▶ [Your task]
Give only the number of lines in these records that contain the word "densities".

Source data
%%

import Mathlib.MeasureTheory.Constructions.Cylinders
import Literature.MathematicalPhysics.KineticTheory.InfiniteChainInvariantStates
import Literature.Probability.LatticeModels.MarkovChainMeasure
import HarnessLib

/-!
# Measures with transfer-kernel window densities are shift invariant

Topic `Literature/MathematicalPhysics/KineticTheory`; theorems only (no definitions, no named
facts). Companion of `Literature.Probability.LatticeModels.MarkovWindowDensity` /
`MarkovChainMeasure` (the two-sided stationary Markov chain of a transfer kernel: a probability
measure `μ` on `ℤ → ℝ × ℝ` with `∫ Φ dμ = (∫⋯∫⁻_{a,…,a+n} Φ · D a n)(η)` for observables `Φ` of the
window `{a, …, a+n}`) and of `InfiniteChainInvariantStates.lean` (`shift`, `IsShiftInvariant`).

Since the window densities are translation covariant, `D (a+1) n σ = D a n (shift σ)`, the window
formula transports under the spatial shift `(shift σ)_x = σ_{x+1}` (Mathlib `lmarginal_image` for
the injection `x ↦ x + 1`), so `μ ∘ shift⁻¹` and `μ` agree on cylinder events and hence coincide:
**the Markov-chain state is translation invariant** (stationarity of the two-sided chain;
Georgii 2011, Thm 10.25 / §11.1; Cassandro–Olivieri–Pellegrinotti–Presutti 1978, §2).

* `measurable_shift` — the shift is measurable;
* `windowDensity_shift` — `D (a+1) n σ = D a n (shift σ)`;
* `isShiftInvariant_of_windowDensity` — **the theorem**.

[cite: Georgii2011, Thm 10.25 and §11.1]
-/

noncomputable section

open MeasureTheory Set Function Finset Literature.Probability.LatticeModels
open scoped ENNReal

namespace Literature.MathematicalPhysics.KineticTheory.HeatConduction

/-- The spatial shift of configurations is measurable. [folklore] -/
theorem measurable_shift : Measurable (shift : ChainConfig → ChainConfig) :=
  measurable_pi_lambda _ fun x => measurable_pi_apply (x + 1)

/-- `shift σ` is Mathlib's dependent pre-composition `σ ∘' (· + 1)`. [folklore] -/
theorem shift_eq_dcomp (σ : ChainConfig) : shift σ = (σ ∘' fun x : ℤ => x + 1) := rfl

/-- **Translation covariance of the window densities**: `D (a+1) n σ = D a n (shift σ)`. [folklore] -/
theorem windowDensity_shift {k : ℝ × ℝ → ℝ × ℝ → ℝ≥0∞} {φ w : ℝ × ℝ → ℝ≥0∞} {L : ℝ≥0∞}
    {D : ℤ → ℕ → ChainConfig → ℝ≥0∞}
    (hD : ∀ a n σ, D a n σ = φ (σ a) * φ (σ (a + n)) *
      (∏ j ∈ Finset.range n, k (σ (a + j)) (σ (a + j + 1)) * L⁻¹) *
      ∏ j ∈ Finset.range (n + 1), w (σ (a + j)))
    (a : ℤ) (n : ℕ) (σ : ChainConfig) : D (a + 1) n σ = D a n (shift σ) := by
  rw [hD, hD]
  simp only [shift]
  have e1 : a + 1 + (n : ℤ) = a + n + 1 := by ring
  have e2 : ∀ j : ℕ, a + 1 + (j : ℤ) = a + j + 1 := fun j => by ring
  rw [e1]
  simp only [e2]

/-- **Measures with transfer-kernel window densities are shift invariant.** If a probability
measure `μ` on `ℤ → ℝ × ℝ` integrates every observable of a window `{a, …, a+n}` to
`(∫⋯∫⁻ Φ · D a n)(η)` with the (translation covariant) window densities `D` of
`MarkovWindowDensity`, then `μ ∘ shift⁻¹ = μ` (`IsShiftInvariant μ`).
[cite: Georgii2011, Thm 10.25 and §11.1] -/
theorem isShiftInvariant_of_windowDensity {k : ℝ × ℝ → ℝ × ℝ → ℝ≥0∞} {φ w : ℝ × ℝ → ℝ≥0∞}
    {L : ℝ≥0∞} {D : ℤ → ℕ → ChainConfig → ℝ≥0∞}
    (hk : Measurable (uncurry k)) (hφ : Measurable φ) (hw : Measurable w)
    (hD : ∀ a n σ, D a n σ = φ (σ a) * φ (σ (a + n)) *
      (∏ j ∈ Finset.range n, k (σ (a + j)) (σ (a + j + 1)) * L⁻¹) *
      ∏ j ∈ Finset.range (n + 1), w (σ (a + j)))
    {μ : Measure ChainConfig} [IsProbabilityMeasure μ]
    (hμ : ∀ (a : ℤ) (n : ℕ) (Φ : ChainConfig → ℝ≥0∞), Measurable Φ →
      DependsOn Φ (↑(Finset.Icc a (a + n)) : Set ℤ) → ∀ η : ChainConfig,
        ∫⁻ σ, Φ σ ∂μ = (∫⋯∫⁻_Finset.Icc a (a + n), (fun σ => Φ σ * D a n σ)
          ∂fun _ : ℤ => (volume : Measure (ℝ × ℝ))) η) :
    IsShiftInvariant μ := by
  classical
  unfold IsShiftInvariant
  haveI : IsProbabilityMeasure (μ.map shift) :=
    Measure.isProbabilityMeasure_map measurable_shift.aemeasurable
  -- agreement on cylinders
  have hcyl : ∀ s ∈ measurableCylinders (fun _ : ℤ => ℝ × ℝ), (μ.map shift) s = μ s := by
    intro s hs
    obtain ⟨I, C, hC, rfl⟩ := (mem_measurableCylinders _).1 hs
    have hA : MeasurableSet (cylinder I C) := MeasurableSet.cylinder (α := fun _ : ℤ => ℝ × ℝ) I hC
    rw [Measure.map_apply measurable_shift hA, ← lintegral_indicator_one (measurable_shift hA),
      ← lintegral_indicator_one hA]
    -- a window `{a, …, a+n}` containing `I`
    set N : ℕ := I.sup Int.natAbs with hN
    set a : ℤ := -(N : ℤ) with ha
    set n : ℕ := 2 * N with hn
    have hI : I ⊆ Finset.Icc a (a + n) := by
      have := subset_Icc_sup_natAbs I
      rw [ha, hn]; exact this
    -- the indicator of `shift ⁻¹' A` is `𝟙_A ∘ shift`, an observable of the window `{a+1, …, a+1+n}`
    have hind : ∀ σ, (shift ⁻¹' cylinder I C).indicator (1 : ChainConfig → ℝ≥0∞) σ =
        (cylinder I C).indicator (1 : ChainConfig → ℝ≥0∞) (shift σ) := fun σ => by
      by_cases h : shift σ ∈ cylinder I C
      · rw [indicator_of_mem h, indicator_of_mem (Set.mem_preimage.2 h)]
        rfl
      · rw [indicator_of_notMem h, indicator_of_notMem fun h' => h (Set.mem_preimage.1 h')]
    have hAdep : DependsOn ((cylinder I C).indicator (1 : ChainConfig → ℝ≥0∞)) (↑I : Set ℤ) :=
      fun x y hxy => dependsOn_cylinder_indicator_const C (1 : ℝ≥0∞) hxy
    have hdep : DependsOn (fun σ => (cylinder I C).indicator (1 : ChainConfig → ℝ≥0∞) (shift σ))
        (↑(Finset.Icc (a + 1) (a + 1 + n)) : Set ℤ) := by
      intro x y hxy
      refine hAdep fun i hi => ?_
      have hi' : i ∈ Finset.Icc a (a + n) := hI (Finset.mem_coe.1 hi)
      simp only [Finset.mem_Icc] at hi'
      simp only [shift]
      exact hxy (i + 1) (Finset.mem_coe.2 (Finset.mem_Icc.2 ⟨by omega, by omega⟩))
    have hmeasA : Measurable ((cylinder I C).indicator (1 : ChainConfig → ℝ≥0∞)) :=
      measurable_one.indicator hA
    have hmeasΦ : Measurable fun σ => (cylinder I C).indicator (1 : ChainConfig → ℝ≥0∞) (shift σ) :=
      hmeasA.comp measurable_shift
    set η₀ : ChainConfig := fun _ => (0, 0) with hη₀
    calc ∫⁻ σ, (shift ⁻¹' cylinder I C).indicator 1 σ ∂μ
        = ∫⁻ σ, (cylinder I C).indicator (1 : ChainConfig → ℝ≥0∞) (shift σ) ∂μ :=
          lintegral_congr fun σ => hind σ
      _ = (∫⋯∫⁻_Finset.Icc (a + 1) (a + 1 + n),
            (fun σ => (cylinder I C).indicator (1 : ChainConfig → ℝ≥0∞) (shift σ) * D (a + 1) n σ)
            ∂fun _ : ℤ => (volume : Measure (ℝ × ℝ))) η₀ := hμ (a + 1) n _ hmeasΦ hdep η₀
      _ = (∫⋯∫⁻_(Finset.Icc a (a + n)).image (fun x : ℤ => x + 1),
            ((fun σ => (cylinder I C).indicator (1 : ChainConfig → ℝ≥0∞) σ * D a n σ) ∘
              (· ∘' fun x : ℤ => x + 1))
            ∂fun _ : ℤ => (volume : Measure (ℝ × ℝ))) η₀ := by
          have himg : (Finset.Icc a (a + n)).image (fun x : ℤ => x + 1) = Finset.Icc (a + 1) (a + 1 + n) := by
            ext x
            simp only [Finset.mem_image, Finset.mem_Icc]
            constructor
            · rintro ⟨y, hy, rfl⟩; omega
            · intro hx; exact ⟨x - 1, by omega, by ring⟩
          rw [himg]
          congr 1
          funext σ
          simp only [Function.comp_apply, ← shift_eq_dcomp, windowDensity_shift hD a n σ]
      _ = (∫⋯∫⁻_Finset.Icc a (a + n),
            (fun σ => (cylinder I C).indicator (1 : ChainConfig → ℝ≥0∞) σ * D a n σ)
            ∂fun _ : ℤ => (volume : Measure (ℝ × ℝ))) (η₀ ∘' fun x : ℤ => x + 1) := by
          have hF : Measurable fun σ : ChainConfig =>
              (cylinder I C).indicator (1 : ChainConfig → ℝ≥0∞) σ * D a n σ :=
            hmeasA.mul (measurable_D hk hφ hw hD a n)
          exact lmarginal_image (μ := fun _ : ℤ => (volume : Measure (ℝ × ℝ)))
            (e := fun x : ℤ => x + 1) (fun x y h => by simpa using h) (Finset.Icc a (a + n))
            (f := fun σ : ChainConfig => (cylinder I C).indicator (1 : ChainConfig → ℝ≥0∞) σ * D a n σ)
            hF η₀
      _ = ∫⁻ σ, (cylinder I C).indicator 1 σ ∂μ :=
          (hμ a n _ hmeasA (hAdep.mono fun i hi => Finset.mem_coe.2 (hI (Finset.mem_coe.1 hi))) _).symm
  have huniv : (μ.map shift) univ = μ univ := by
    rw [measure_univ, measure_univ]
  exact ext_of_generate_finite (measurableCylinders fun _ : ℤ => ℝ × ℝ)
    generateFrom_measurableCylinders.symm isPiSystem_measurableCylinders hcyl huniv

end Literature.MathematicalPhysics.KineticTheory.HeatConduction

end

%%

▶ [Task response]
5